Sometimes, I wonder if I am capable of living the life God has called me to live. I am not even near what I'm meant to be. They say faith is what I need,''the evidence of things not seen", I need to look beyond the now, I need to see through the eyes of my maker, into the future he has planned for me. But I'm too bent down to see, my soul is downcast and all I see is what lies below, the remains of hope and trust in human strength. I want to beleive, when the weight of worldly cares weigh me down, and my fragile heart can't take it anymore. I want to be assured that in desperate times when I don't feel his presence, he's there with me. I am going down this road alone, and I don't have a clue as to where next to turn, I want to give up. Then I get on my knees, and I hear his voice, saying, ''I love you...my daughter..and I would never leave you"; "when you saw only one set of footprints, it was then that I carried you"; "come let me put you on my shoulders, with faith rise up and see what great things I have in store for you". His loving arms carried me and I found my way, when I am on His shoulders I can see as far as I need to beleive.Even at times when I feel I'm alone in the valley, God's presence is there with me, he's carrying me, and I need not be afraid, I'm on His shoulders.
Last edited by dolwright on Wed Aug 17, 2011 10:27 pm, edited 2 times in total.
'when I'm gone, my words will remain... your word is a weapon, either of destruction or re-construction, whatever you make of it, It's your choice.'
This was awesome! First I thought that u wanted some guidance but than you seemed to guide yourself rate to were you were speaking the words that God put on your heart and just reading this i felt closer to God.
I agree with the above comment, at first I was thinking you were needing some guidance, then you just evolved into guiding yourself, you seem to me like a good example of a Christian.
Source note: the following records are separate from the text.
import Literature.NumberTheory.LFunctions.WeilTwoPrimeDeflM75YBase
import Literature.NumberTheory.LFunctions.WeilTwoPrimeDeflM75YDataPO24
import Literature.NumberTheory.LFunctions.WeilBlockRowsPZ
import Literature.NumberTheory.LFunctions.WeilBlockRowsFast
import Literature.NumberTheory.LFunctions.WeilTwoPrimeOddMarginHDataDn12
import HarnessLib

/-!
# Deflated two-prime certificate M75Y: dominance of rows 54–55 of `R = S''_odd(κ') − UᵀU` (factored data)

`WeilCert.checkDomRowPZ` with the materialized augmented block, the factored inverse `weilCert23HDn/weilCert23HLs` and the Bessel block, by `decide +kernel` row by row. Pure proof file.
-/

noncomputable section

namespace Summit.RiemannHypothesis.RiemannHypothesis.Theorems.EvenWinsBeyondArch

open Literature.NumberTheory.LFunctions

set_option maxHeartbeats 0 in
/-- Kernel check of the dominance of row 54 of `R` (odd block, certificate M75Y). [folklore] -/
theorem checkDomRowF1_54_weilCertDeflM75Y :
    weilCertDeflM75YBase.checkDomRowF weilCertDeflM75YPmO weilCert23HDn weilCert23HLs weilCertDeflM75YHpO weilCertDeflM75YKappa' 1 54 = true := by
  decide +kernel

/-- Kernel check of the dominance of row 54 of `R` (factored data), from the fast row. [folklore] -/
theorem checkDomRowPZ1_54_weilCertDeflM75Y :
    weilCertDeflM75YBase.checkDomRowPZ weilCertDeflM75YPmO weilCert23HDn weilCert23HLs weilCertDeflM75YHpO weilCertDeflM75YKappa' 1 54 = true :=
  WeilCert.checkDomRowPZ_of_F (by decide) checkDomRowF1_54_weilCertDeflM75Y

set_option maxHeartbeats 0 in
/-- Kernel check of the dominance of row 55 of `R` (odd block, certificate M75Y). [folklore] -/
theorem checkDomRowF1_55_weilCertDeflM75Y :
    weilCertDeflM75YBase.checkDomRowF weilCertDeflM75YPmO weilCert23HDn weilCert23HLs weilCertDeflM75YHpO weilCertDeflM75YKappa' 1 55 = true := by
  decide +kernel

/-- Kernel check of the dominance of row 55 of `R` (factored data), from the fast row. [folklore] -/
theorem checkDomRowPZ1_55_weilCertDeflM75Y :
    weilCertDeflM75YBase.checkDomRowPZ weilCertDeflM75YPmO weilCert23HDn weilCert23HLs weilCertDeflM75YHpO weilCertDeflM75YKappa' 1 55 = true :=
  WeilCert.checkDomRowPZ_of_F (by decide) checkDomRowF1_55_weilCertDeflM75Y


end Summit.RiemannHypothesis.RiemannHypothesis.Theorems.EvenWinsBeyondArch
/-- ★★★ **THE PACKAGED ONE-STEP: RE-GAUGE AND GO UP ONE LEVEL.**  Under the hypotheses of `norm_regauged_avgMh_sub_one_le` there are a block gauge `H : T^{(j+1)} → SL(N,ℂ)` with
`‖H − 1‖ ≤ 2φ` and a level-`(j+1)` field `Ṽ′` with `det Ṽ′ = 1`, `Ū_h(Ṽ)(c) = H(c₋)·Ṽ′(c)·H(c₊)⁻¹`, and `‖Ṽ′(c)·Ū_h(W)(c)⋆ − 1‖ ≤ (1+s)^L − 1 + 1.2·10⁶(φ+λ)² + 1.3·10⁴ε(φ+λ)`.
[cite: Balaban1985Averaging, Proposition 3 p.36, (58) p.27; Balaban1987RG1, (0.4)–(0.8) p.253] -/
theorem exists_regauge (W : GaugeField P j (SU N)) {V : PBond P j → Matrix (Fin N) (Fin N) ℂ} (hdet : ∀ b, (V b).det = 1) {s φ lam ε : ℝ}
    (hs : ∀ b, ‖V b * star (W b : Matrix (Fin N) (Fin N) ℂ) - 1‖ ≤ s) (hφ : (1 + 2 * s) ^ (P.d * P.L) - 1 ≤ φ) (hlam : (1 + 2 * s) ^ P.L - 1 ≤ lam)
    (hε : ∀ c i, ‖loopM (coeField W) c i - 1‖ ≤ ε) (hκ : φ + lam ≤ 1 / 10 ^ 6) (hε50 : ε ≤ 1 / 50) (hN : (N : ℝ) * (7 * (φ + lam) + ε) ≤ 3) :
    ∃ (H : Site P (j + 1) → Matrix (Fin N) (Fin N) ℂ) (V' : PBond P (j + 1) → Matrix (Fin N) (Fin N) ℂ),
      (∀ z, (H z).det = 1) ∧ (∀ z, ‖H z - 1‖ ≤ 2 * φ) ∧ (∀ c, avgMh V c = H c.src * V' c * (H c.tgt)⁻¹) ∧ (∀ c, (V' c).det = 1) ∧
      (∀ c, ‖V' c * star (avgMh (coeField W) c) - 1‖ ≤ ((1 + s) ^ P.L - 1) + 1200000 * (φ + lam) ^ 2 + 13000 * ε * (φ + lam)) := by
  -- scalars (as in the estimate)
  have hs0 : 0 ≤ s := by
    obtain ⟨c⟩ : Nonempty (PBond P (j + 1)) := ⟨⟨default, ⟨0, P.hd⟩⟩⟩
    exact (norm_nonneg _).trans (hs ⟨emb c.src, c.dir⟩)
  have h1s : (1 : ℝ) ≤ 1 + 2 * s := by linarith
  have hφ0 : 0 ≤ φ := le_trans (by linarith [one_le_pow₀ h1s (n := P.d * P.L)]) hφ
  have hlam0 : 0 ≤ lam := le_trans (by linarith [one_le_pow₀ h1s (n := P.L)]) hlam
  have hκ1 : φ + lam ≤ 1 / 1000000 := hκ.trans (by norm_num)
  have hφ2 : φ ≤ 1 / 2 := by linarith
  have hlam2 : lam ≤ 1 / 2 := by linarith
  have hσ : 3 * φ + 3 * lam ≤ 1 := by linarith
  have hφ36 : φ ≤ 1 / 36 := by linarith
  have hε0 : 0 ≤ ε := by
    obtain ⟨c⟩ : Nonempty (PBond P (j + 1)) := ⟨⟨default, ⟨0, P.hd⟩⟩⟩
    exact (norm_nonneg _).trans (hε c (Classical.arbitrary _))
  have h3' : 7 * (φ + lam) + ε ≤ 1 / 3 := by linarith
  have hNπ : (N : ℝ) * (7 * (φ + lam) + ε) < Real.pi := lt_of_le_of_lt hN Real.pi_gt_three
  have hNφ : (N : ℝ) * φ < Real.pi := lt_of_le_of_lt (mul_le_mul_of_nonneg_left (by linarith) (Nat.cast_nonneg _)) hNπ
  have hε6 : ε ≤ 1 / 6 := by linarith
  have hs2 : s ≤ 1 / 2 := by
    have hL : 1 ≤ P.L := P.hL.2.le
    have : 2 * s ≤ (1 + 2 * s) ^ P.L - 1 := by
      calc 2 * s = (1 + 2 * s) ^ 1 - 1 := by ring
        _ ≤ (1 + 2 * s) ^ P.L - 1 := by linarith [pow_le_pow_right₀ h1s hL]
    linarith
  -- the objects
  let F : Site P (j + 1) → Idx P → Matrix (Fin N) (Fin N) ℂ := fun z i =>
    holMh V (walk (emb z) (stairWord i.2.1 (off i.1))) * star (holM (coeField W) (walk (emb z) (stairWord i.2.1 (off i.1))))
  have hFdet : ∀ z i, (F z i).det = 1 := fun z i => det_dress_eq_one W hdet _
  have hFn : ∀ z i, ‖F z i - 1‖ ≤ φ := fun z i => (norm_dress_stair_sub_one_le W hdet hs hs2 _ _ _).trans hφ
  refine ⟨fun z => eml (F z), fun c => (eml (F c.src))⁻¹ * avgMh V c * eml (F c.tgt), fun z => blockH_det_eq_one (hFdet z) (hFn z) (by linarith) hNφ,
    fun z => norm_blockH_sub_one_le (hFn z) hφ36, fun c => ?_, fun c => ?_, fun c => norm_regauged_avgMh_sub_one_le W hdet hs hφ hlam hε hκ hε50 hN c⟩
  · have h1 := sl_mul_inv_cancel (blockH_det_eq_one (hFdet c.src) (hFn c.src) (by linarith) hNφ)
    have h2 := sl_mul_inv_cancel (blockH_det_eq_one (hFdet c.tgt) (hFn c.tgt) (by linarith) hNφ)
    rw [show eml (F c.src) * ((eml (F c.src))⁻¹ * avgMh V c * eml (F c.tgt)) * (eml (F c.tgt))⁻¹
        = (eml (F c.src) * (eml (F c.src))⁻¹) * avgMh V c * (eml (F c.tgt) * (eml (F c.tgt))⁻¹) by simp only [mul_assoc], h1, h2, one_mul, mul_one]
  · rw [Matrix.det_mul, Matrix.det_mul, sl_det_inv_eq_one (blockH_det_eq_one (hFdet c.src) (hFn c.src) (by linarith) hNφ),
      blockH_det_eq_one (hFdet c.tgt) (hFn c.tgt) (by linarith) hNφ, det_avgMh_eq_one_SL W hdet hs hs2 hφ hlam hφ2 hlam2 hσ hε hε6 h3' hNπ c, one_mul, one_mul]

end Summit.QuantumFields.YangMills.Theorems.C44IterMh

end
You are strong in faith, stronger than I will probably ever be. May the Lord bless thee and keep thee. I'll try to remember you in my prayers. Thank you for this post, it may help me out with my faithfulness. Thank you so much.
I am.... a New Age Inkling! We must continue the fight for young authors, for it is the brave mans part to write with glory or with glory be rejected! (taken from a fellow New Age Inkling, Highlander)
Anyone who says they have only one life to live must not know how to read a book. ~Author Unknown
Wow! I love it! I've been going through a valley here lately myself and this has totally cheared me up. I thank you for writing what God has put on your heart. Please write more!